§ **Assigned task**
With the line containing "obtain ⟨hlat, hnorm⟩ := ha" as the start and the line containing "simpa only [dist_add_left, hva, hva', hconj]" as the end, transcribe that span of the entries below exactly, including both.

___ Excerpted data

/-- ★ SEPARATION OF THE RECUT at `‖A‖ ≤ 1/50`: window separation `3/4` on the bent `16`-window gives `7/10 ≤ (49/50)(3/4)`-separated images of distinct skeleton vectors of
norm `≤ 68/5`. [folklore] -/
theorem sep_recut_fifty {φ : Bool} {b : E3 → E3} {G : E3 →L[ℝ] E3} {ξ : E3} (hW : WindowSep φ b G ξ 16 (3 / 4)) (hb : b ∈ bends0) (A : E3 →L[ℝ] E3)
    (hA : ‖A‖ ≤ 1 / 50) {v v' : E3} (hv : v ∈ latSet φ G ξ) (hv' : v' ∈ latSet φ G ξ) (hne : v ≠ v') (hR : ‖v‖ ≤ 68 / 5) (hR' : ‖v'‖ ≤ 68 / 5) :
    7 / 10 ≤ dist (((1 : E3 →L[ℝ] E3) + A) (b v)) (((1 : E3 →L[ℝ] E3) + A) (b v')) := by
  have h := windowSep_recut hW A hA (by norm_num) hv hv' hne (norm_bends0_le_sixteen_fifty hb hR) (norm_bends0_le_sixteen_fifty hb hR')
  linarith

/-- `1 + A` is injective for `‖A‖ ≤ 1/50`. [formal bookkeeping] -/
theorem one_add_injective_fifty (A : E3 →L[ℝ] E3) (hA : ‖A‖ ≤ 1 / 50) {u v : E3} (h : ((1 : E3 →L[ℝ] E3) + A) u = ((1 : E3 →L[ℝ] E3) + A) v) : u = v := by
  have hal := antilipschitz_one_add A hA (u - v)
  rw [map_sub, h, sub_self, norm_zero] at hal
  have h0 : ‖u - v‖ ≤ 0 := by nlinarith [norm_nonneg (u - v)]
  exact sub_eq_zero.1 (norm_le_zero_iff.1 h0)

/-- ★★ **THE RECUT EXISTS at `‖A‖ ≤ 1/50`** — `…RecutBuild.exists_recut` with the four pinned lemmas replaced by their `1/50` versions (same construction: conjugate bend
`b₁ ∈ 𝓑₁`, injective skeleton `w` of the `133/10`-window of `latSet φ ((1+A)G) ξ`, instance `j ↦ y + b₁ (w j)`: presented, `𝓑₁`-bent, injective, `7/10`-separated). [folklore] -/
theorem exists_recut_fifty {φ : Bool} {b₀ : E3 → E3} {G : E3 →L[ℝ] E3} {ξ : E3} (hb₀ : b₀ ∈ bends0) (hG : ‖G - 1‖ ≤ 9 / 50) (hξ : ‖ξ‖ ≤ 1 / 4)
    (hW : WindowSep φ b₀ G ξ 16 (3 / 4)) (A : E3 →L[ℝ] E3) (hA : ‖A‖ ≤ 1 / 50) (y : E3) :
    ∃ (b₁ : E3 → E3) (M₁ : ℕ) (w : Fin M₁ → E3) (c₁ : Fin M₁), b₁ ∈ bends1 ∧ (∀ v, b₁ (((1 : E3 →L[ℝ] E3) + A) v) = ((1 : E3 →L[ℝ] E3) + A) (b₀ v)) ∧
      Function.Injective w ∧ Set.range w = {u : E3 | u ∈ latSet φ (((1 : E3 →L[ℝ] E3) + A) * G) ξ ∧ ‖u‖ ≤ 133 / 10} ∧ w c₁ = 0 ∧
      PresentedBy φ b₁ (((1 : E3 →L[ℝ] E3) + A) * G) ξ (133 / 10) (fun a => y + b₁ (w a)) c₁ ∧
      IsBentBall bends1 (133 / 10) (fun a => y + b₁ (w a)) c₁ ∧ Function.Injective (fun a => y + b₁ (w a)) ∧ Sep (fun a => y + b₁ (w a)) := by
  obtain ⟨b₁, hb₁, hconj⟩ := exists_conj_bends1_fifty hb₀ A hA
  have hG₁ := norm_recut_matrix_sub_one_le_fifty hG hA
  obtain ⟨M₁, w, c₁, hinj, hr, hc⟩ := exists_skeleton φ hG₁ hξ (R := 133 / 10) (by norm_num)
  have hP := presentedBy_bent (polyBend_zero (q₂ := 11 / 2000) (q₃ := 11 / 20000) (by simpa [bends1] using hb₁)) hG₁ hξ hr hc y
  have hsite : ∀ a, ∃ v ∈ latSet φ G ξ, w a = ((1 : E3 →L[ℝ] E3) + A) v ∧ ‖v‖ ≤ 68 / 5 := by
    intro a
    have ha : w a ∈ Set.range w := ⟨a, rfl⟩
    rw [hr] at ha
    obtain ⟨hlat, hnorm⟩ := ha
    rw [latSet_mul] at hlat
    obtain ⟨v, hv, hva⟩ := hlat
    exact ⟨v, hv, hva.symm, norm_le_window_fifty A hA (by rwa [hva])⟩
  have hsep : Sep (fun a => y + b₁ (w a)) := by
    intro a a' hne
    obtain ⟨v, hv, hva, hvn⟩ := hsite a
    obtain ⟨v', hv', hva', hvn'⟩ := hsite a'
    have hvv : v ≠ v' := by
      intro h
      exact hne (hinj (by rw [hva, hva', h]))
    have h := sep_recut_fifty hW hb₀ A hA hv hv' hvv hvn hvn'
    simpa only [dist_add_left, hva, hva', hconj] using h
  have hinj₁ : Function.Injective (fun a => y + b₁ (w a)) := by
    intro a a' h
    by_contra hne
    have h7 := hsep a a' hne
    simp only [h, dist_self] at h7
    norm_num at h7
  exact ⟨b₁, M₁, w, c₁, hb₁, hconj, hinj, hr, hc, hP, isBentBall_of_presentedBy hb₁ hP, hinj₁, hsep⟩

______

§ **Answer to the exercise**
    obtain ⟨hlat, hnorm⟩ := ha
    rw [latSet_mul] at hlat
    obtain ⟨v, hv, hva⟩ := hlat
    exact ⟨v, hv, hva.symm, norm_le_window_fifty A hA (by rwa [hva])⟩
  have hsep : Sep (fun a => y + b₁ (w a)) := by
    intro a a' hne
    obtain ⟨v, hv, hva, hvn⟩ := hsite a
    obtain ⟨v', hv', hva', hvn'⟩ := hsite a'
    have hvv : v ≠ v' := by
      intro h
      exact hne (hinj (by rw [hva, hva', h]))
    have h := sep_recut_fifty hW hb₀ A hA hv hv' hvv hvn hvn'
    simpa only [dist_add_left, hva, hva', hconj] using h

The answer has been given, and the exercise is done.